● **EXERCISE BRIEF**
Every line of the records below that holds the word "distinct" belongs in the answer.

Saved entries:

import Summits.CriticalPhenomena.PercolationContinuityZ3.Theorems.PercBurnResprinkleVacantReignitionFreshDominationAux
import HarnessLib

/-!
# Crux `PercBurnResprinkle.VacantReignition` (stmt-CriticalPhenomena-7203), line `strip-fresh-field-lss`,
# stub `stub_transport` — auxiliary file 1: the block refinement (rounding map, windows, dust slots)

Pure-theorem helper file (lead prover-line-stmt-CriticalPhenomena-7203-0, worker on `stub_transport`)
for the STAR-DUST BLOCK-REFINEMENT TRANSPORT, which derives the registered engine of the line,
`stub_noCagesFat : ∀ k ≥ 1, ∃ ρ_k < 1, ∀ L₀ ∃ L ≥ L₀ ∃ p > p_c, 0 < (μ ⊗ μ){block 0 percolates in
{(L,k)-window-vacant ∧ dust ≤ ρ_k}}`, from its single-aspect case `k = 1` (hypothesis `E₁`).  The
transport refines a COARSE block lattice of spacing `b' = 2L'+1` (window radius `blockR L' 1 =
3b' - 1`) to a FINE block lattice of spacing `b = 2L+1`, `L = ⌊L'/(k+2)⌋` (window radius
`blockR L k = (k+2) b - k`), along the coordinatewise ROUNDING MAP `f(t) = ⌊(b' t + L)/b⌋`,
`y(a)_l = f(a_l)`: this file contains its deterministic combinatorics, stated for an abstract
`f : ℤ → ℤ` with the rounding property `|b f(t) - b' t| ≤ L` (`vacantReignition_tr_round` for the
explicit map):

* `vacantReignition_tr_step_bounds`, `…_strictMono`, `…_f_zero`, `…_step_le`, `…_repr_unique` —
  `b' - 2L ≤ b (f(t+1) - f(t)) ≤ b' + 2L`, so `f` is strictly increasing with steps `≤ M` once
  `b' + 2L < (M+1) b`, `f(0) = 0`, and every integer is uniquely `f(t) + u`, `0 ≤ u < f(t+1) - f(t)`;
* `vacantReignition_tr_window` — WINDOW CONTAINMENT: if `2L + L' + R ≤ R'`, the fine window
  `b (y(a) + j eᵢ) + B(R)` of every fine block on the straight segment from `y(a)` to
  `y(a + eᵢ) = y(a) + (f(aᵢ+1) - f(aᵢ)) eᵢ` lies in the coarse window `b' a + B(R')` (near half) or
  `b' (a + eᵢ) + B(R')` (far half), so coarse vacancy of both ends gives fine vacancy of the segment;
* `vacantReignition_tr_slot_cover`, `…_slot_injective` — the DUST SLOTS `σ(a, i, j)`, `i ∈ Fin 3`,
  `j < M`, of a coarse block `a`: slot `(i, j)` carries the dust edge `{b z, b z + e₀}` of the fine
  block `z = y(a) + j eᵢ` when `j < f(aᵢ+1) - f(aᵢ)` and (`j ≥ 1` or `i = 0`), and otherwise the
  padding edge `{b y(a) + c e₁, b y(a) + (c+1) e₁}`, `c = 3j + i + 1 ≤ 3M < b`; every fine block of
  the three forward segments of `a` (ends excluded) is carried by a slot of `a`, and distinct slots
  carry distinct edges (the fine skeleton is a subdivision of the coarse lattice: unique
  representation along `f`), which makes the slot events of distinct coarse blocks independent
  with the same marginals in the companion files.

No definitions; all names are prefixed `vacantReignition_tr_`.  The refinement is the elementary
"renormalise the renormalised lattice" bookkeeping of static block arguments (Grimmett 1999, §7.4,
block construction p. 178–181), written out for non-commensurable spacings.

## References

* G. Grimmett, *Percolation*, 2nd ed., Springer 1999, §7.4 pp. 178–181 [GrimmettPercolation1999].
-/

noncomputable section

● **EXERCISE RESPONSE**
  the three forward segments of `a` (ends excluded) is carried by a slot of `a`, and distinct slots
  carry distinct edges (the fine skeleton is a subdivision of the coarse lattice: unique
  representation along `f`), which makes the slot events of distinct coarse blocks independent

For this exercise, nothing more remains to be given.